The speech-to-text is really unreliable (the single-chat Dictate feature gets about 98% of my words correct, this Voice mode is closer to 75%), and they clearly use an inferior model for the AI backend for this too: with the same question asked in this back-and-forth Voice mode and a normal text chat, the answer quality difference is quite stark: the Voice mode answer is most often close to useless. It seems like they've overoptimized it for speed at the cost of quality, to the extent that it feels like it's a year behind in answer reliability and usefulness.
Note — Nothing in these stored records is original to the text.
import Mathlib
import HarnessLib
import Summits.ValiantsHypothesis.ValiantsHypothesis.Theorems.LacunarySymmetroidMatrixDescartesOsculationLawPeelEndMultiplicity

/-!
# ValiantsHypothesis / LacunarySymmetroid — crux `MatrixDescartes` (stmt-ValiantsHypothesis-18050, V1),
# line `Cruxes/MatrixDescartes/Lines/osculation_law.lean` («osculation-law»), stub `stub_peel` (ALL ranks):
# A BRANCH WITH A FINITE POSITIVE END-LIMIT EXTENDS (rank-free; the extension step of piece (α) of
# NOTE-p7g12-peel-general-r-sizing.md)

For a hyperbolic family in general position with finite osculation set: if a continuous solution `b = β(t)` of
`Φ(t, b) = 0` on `(α, ω)`, `ω > 0`, has a limit `b* > 0` as `t → ω⁻`, then `(ω, b*)` is a curve point, the local implicit
branch `ψ` there (`…PeelLocalBranch`) coincides with `β` just left of `ω` (local uniqueness), and glueing gives a continuous
solution on `(α, ω + δ)` extending `β`, positive on `[ω, ω + δ)`.  Consequently a MAXIMAL branch cannot end at a finite
positive limit: its ends are `t → 0⁺/∞`, `b → 0` (zero of `blockDet`) or `b → ∞` (zero of `lowerDet`) — or oscillation,
excluded separately by the vanishing-fibre lemma.

* `eval_eq_zero_of_tendsto` — closedness: `Φ(t, β t) = 0` on `(α, ω)` and `β → b*` at `ω⁻` ⇒ `Φ(ω, b*) = 0`.
* **`exists_extension_of_tendsto`** — the extension past `ω`.

Honest framing: a rank-free LEMMA toward the OPEN stub `stub_peel` (all `r`); nothing of the summit is proved; `VP ≠ VNP` is
NOT proved.  No definitions, no named facts.
-/

-- `Summit.ValiantsHypothesis.ValiantsHypothesis.…` is the tree's mandated single-conjunct layout (Sub = Summit).
set_option linter.dupNamespace false

noncomputable section

namespace Summit.ValiantsHypothesis.ValiantsHypothesis.Theorems.LacunarySymmetroidMatrixDescartes

open Polynomial Set Filter
open MvPolynomial (pderiv)
open scoped BigOperators Topology

namespace OsculationPeel

/-- **Closedness of the curve along a branch**: `Φ(t, β t) = 0` on `(α, ω)` and `β → b*` as `t → ω⁻` give
`Φ(ω, b*) = 0`. [folklore] -/
theorem eval_eq_zero_of_tendsto (Φ : MvPolynomial (Fin 2) ℝ) {α ω bstar : ℝ} {β : ℝ → ℝ} (hαω : α < ω)
    (hsol : ∀ t ∈ Ioo α ω, MvPolynomial.eval ![t, β t] Φ = 0) (hlim : Tendsto β (𝓝[<] ω) (𝓝 bstar)) :
    MvPolynomial.eval ![ω, bstar] Φ = 0 := by
  have hid : Tendsto (fun u : ℝ => u) (𝓝[<] ω) (𝓝 ω) := tendsto_id.mono_left nhdsWithin_le_nhds
  have hcont := ((continuous_eval₂ Φ).tendsto (ω, bstar)).comp (hid.prodMk_nhds hlim)
  have hev : ∀ᶠ u in 𝓝[<] ω, MvPolynomial.eval ![u, β u] Φ = 0 :=
    mem_of_superset (Ioo_mem_nhdsLT hαω) fun u hu => hsol u hu
  have h0 : Tendsto (fun u => MvPolynomial.eval ![u, β u] Φ) (𝓝[<] ω) (𝓝 0) :=
    tendsto_const_nhds.congr' (hev.mono fun u hu => hu.symm)
  exact tendsto_nhds_unique hcont h0

/-- **A branch with a finite positive end-limit extends.**  Hyperbolic vertical family, finite osculation set, GP; a
continuous solution `β` on `(α, ω)` (`ω > 0`) with `β → b* > 0` as `t → ω⁻` extends to a continuous solution on
`(α, ω + δ)`, equal to `b*` at `ω` and positive on `[ω, ω + δ)`. [folklore] -/
theorem exists_extension_of_tendsto (Φ : MvPolynomial (Fin 2) ℝ) (P : ℝ → ℝ[X])
    (hP : ∀ t b, (P t).eval b = MvPolynomial.eval ![t, b] Φ) (hsplit : ∀ t, 0 < t → (P t).Splits)
    (hfin : {p : Fin 2 → ℝ | 0 < p 0 ∧ 0 < p 1 ∧ MvPolynomial.eval p Φ = 0 ∧
      MvPolynomial.eval p
        (MvPolynomial.X 0 * MvPolynomial.pderiv 0 (MvPolynomial.X 0 * MvPolynomial.pderiv 0 Φ)
            * (MvPolynomial.X 1 * MvPolynomial.pderiv 1 Φ) ^ 2
          - 2 * (MvPolynomial.X 0 * MvPolynomial.pderiv 0 (MvPolynomial.X 1 * MvPolynomial.pderiv 1 Φ))
            * (MvPolynomial.X 0 * MvPolynomial.pderiv 0 Φ) * (MvPolynomial.X 1 * MvPolynomial.pderiv 1 Φ)
          + MvPolynomial.X 1 * MvPolynomial.pderiv 1 (MvPolynomial.X 1 * MvPolynomial.pderiv 1 Φ)
            * (MvPolynomial.X 0 * MvPolynomial.pderiv 0 Φ) ^ 2) = 0}.Finite)
    (hgp : ∀ p ∈ {p : Fin 2 → ℝ | 0 < p 0 ∧ 0 < p 1 ∧ MvPolynomial.eval p Φ = 0 ∧
      MvPolynomial.eval p
        (MvPolynomial.X 0 * MvPolynomial.pderiv 0 (MvPolynomial.X 0 * MvPolynomial.pderiv 0 Φ)
            * (MvPolynomial.X 1 * MvPolynomial.pderiv 1 Φ) ^ 2
          - 2 * (MvPolynomial.X 0 * MvPolynomial.pderiv 0 (MvPolynomial.X 1 * MvPolynomial.pderiv 1 Φ))
            * (MvPolynomial.X 0 * MvPolynomial.pderiv 0 Φ) * (MvPolynomial.X 1 * MvPolynomial.pderiv 1 Φ)
          + MvPolynomial.X 1 * MvPolynomial.pderiv 1 (MvPolynomial.X 1 * MvPolynomial.pderiv 1 Φ)
            * (MvPolynomial.X 0 * MvPolynomial.pderiv 0 Φ) ^ 2) = 0},
        MvPolynomial.eval p (MvPolynomial.pderiv 1 Φ) ≠ 0)
    {α ω bstar : ℝ} {β : ℝ → ℝ} (hω : 0 < ω) (hαω : α < ω) (hb : 0 < bstar)
    (hcont : ContinuousOn β (Ioo α ω)) (hsol : ∀ t ∈ Ioo α ω, MvPolynomial.eval ![t, β t] Φ = 0)
    (hlim : Tendsto β (𝓝[<] ω) (𝓝 bstar)) :
    ∃ δ > 0, ∃ β' : ℝ → ℝ, (∀ t ∈ Ioo α ω, β' t = β t) ∧ β' ω = bstar ∧ ContinuousOn β' (Ioo α (ω + δ)) ∧
      (∀ t ∈ Ioo α (ω + δ), MvPolynomial.eval ![t, β' t] Φ = 0) ∧ ∀ t ∈ Ico ω (ω + δ), 0 < β' t := by
  have hΦ : MvPolynomial.eval ![ω, bstar] Φ = 0 := eval_eq_zero_of_tendsto Φ hαω hsol hlim
  obtain ⟨ψ, hψω, hψcd, hψsol, hU⟩ := exists_local_branch_of_hyperbolic Φ P hP hsplit hfin hgp hω hb hΦ
  -- `ψ` is continuous, a solution, and positive on a neighbourhood of `ω`
  have hψca : ∀ᶠ t in 𝓝 ω, ContinuousAt ψ t :=
    (hψcd.eventually (by simp)).mono fun t ht => ht.continuousAt
  have hψpos : ∀ᶠ t in 𝓝 ω, 0 < ψ t := by
    have h := hψcd.continuousAt.tendsto
    rw [hψω] at h
    exact h.eventually (Ioi_mem_nhds hb)
  obtain ⟨δ₁, hδ₁, h₁⟩ : ∃ δ₁ > 0, ∀ t, dist t ω < δ₁ →
      ContinuousAt ψ t ∧ MvPolynomial.eval ![t, ψ t] Φ = 0 ∧ 0 < ψ t :=
    Metric.eventually_nhds_iff.1 ((hψca.and hψsol).and hψpos |>.mono fun t h => ⟨h.1.1, h.1.2, h.2⟩)
  -- local uniqueness: `β = ψ` just left of `ω`
  have hid : Tendsto (fun u : ℝ => u) (𝓝[<] ω) (𝓝 ω) := tendsto_id.mono_left nhdsWithin_le_nhds
  have hU' := (hid.prodMk_nhds hlim).eventually hU
  have hev : ∀ᶠ u in 𝓝[<] ω, MvPolynomial.eval ![u, β u] Φ = 0 :=
    mem_of_superset (Ioo_mem_nhdsLT hαω) fun u hu => hsol u hu
  have heq : ∀ᶠ u in 𝓝[<] ω, β u = ψ u := by
    filter_upwards [hU', hev] with u hu hu0
    exact (hu.1 hu0).symm
  obtain ⟨l, hl, hlsub⟩ := mem_nhdsLT_iff_exists_Ioo_subset.1 heq
  -- the glued function
  refine ⟨δ₁, hδ₁, fun t => if t < ω then β t else ψ t, fun t ht => by simp [ht.2], by simp [hψω], ?_, ?_, ?_⟩
  · -- continuity on `(α, ω + δ₁)`
    intro t ht
    refine ContinuousAt.continuousWithinAt ?_
    by_cases htω : t < ω
    · -- left of `ω`: locally `β`
      have hβt : ContinuousAt β t := (hcont t ⟨ht.1, htω⟩).continuousAt (Ioo_mem_nhds ht.1 htω)
      refine hβt.congr ?_
      filter_upwards [Iio_mem_nhds htω] with u hu
      simp [show u < ω from hu]
    · -- at / right of `ω`: locally `ψ` (on `(l, ω + δ₁)` the glued function IS `ψ`)
      push Not at htω
      have hψt : ContinuousAt ψ t := (h₁ t (by rw [Real.dist_eq, abs_lt]; constructor <;> linarith [ht.2])).1
      refine hψt.congr ?_
      have hnhds : Ioo (max l (ω - δ₁)) (ω + δ₁) ∈ 𝓝 t :=
        Ioo_mem_nhds (max_lt (hl.trans_le htω) (by linarith)) ht.2
      filter_upwards [hnhds] with u hu
      by_cases huω : u < ω
      · have : β u = ψ u := hlsub ⟨(le_max_left _ _).trans_lt hu.1, huω⟩
        simp [huω, this]
      · simp [huω]
  · -- solution on `(α, ω + δ₁)`
    intro t ht
    by_cases htω : t < ω
    · simp only [htω, if_true]; exact hsol t ⟨ht.1, htω⟩
    · simp only [htω, if_false]
      push Not at htω
      exact (h₁ t (by rw [Real.dist_eq, abs_lt]; constructor <;> linarith [ht.2])).2.1
  · -- positivity on `[ω, ω + δ₁)`
    intro t ht
    have htω : ¬ t < ω := not_lt.2 ht.1
    simp only [htω, if_false]
    exact (h₁ t (by rw [Real.dist_eq, abs_lt]; constructor <;> linarith [ht.1, ht.2])).2.2

end OsculationPeel

end Summit.ValiantsHypothesis.ValiantsHypothesis.Theorems.LacunarySymmetroidMatrixDescartes

end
To your question about competitors, I've recently noticed that Grok seems to be much better at both the speech-to-text part and the noise handling, and the voices are less uncanny-valley sounding too. I'd say they also don't have that stark a difference between text answers and voice mode answers, and that would be true but unfortunately mainly because its text answers are also not great with hallucinations or following instructions.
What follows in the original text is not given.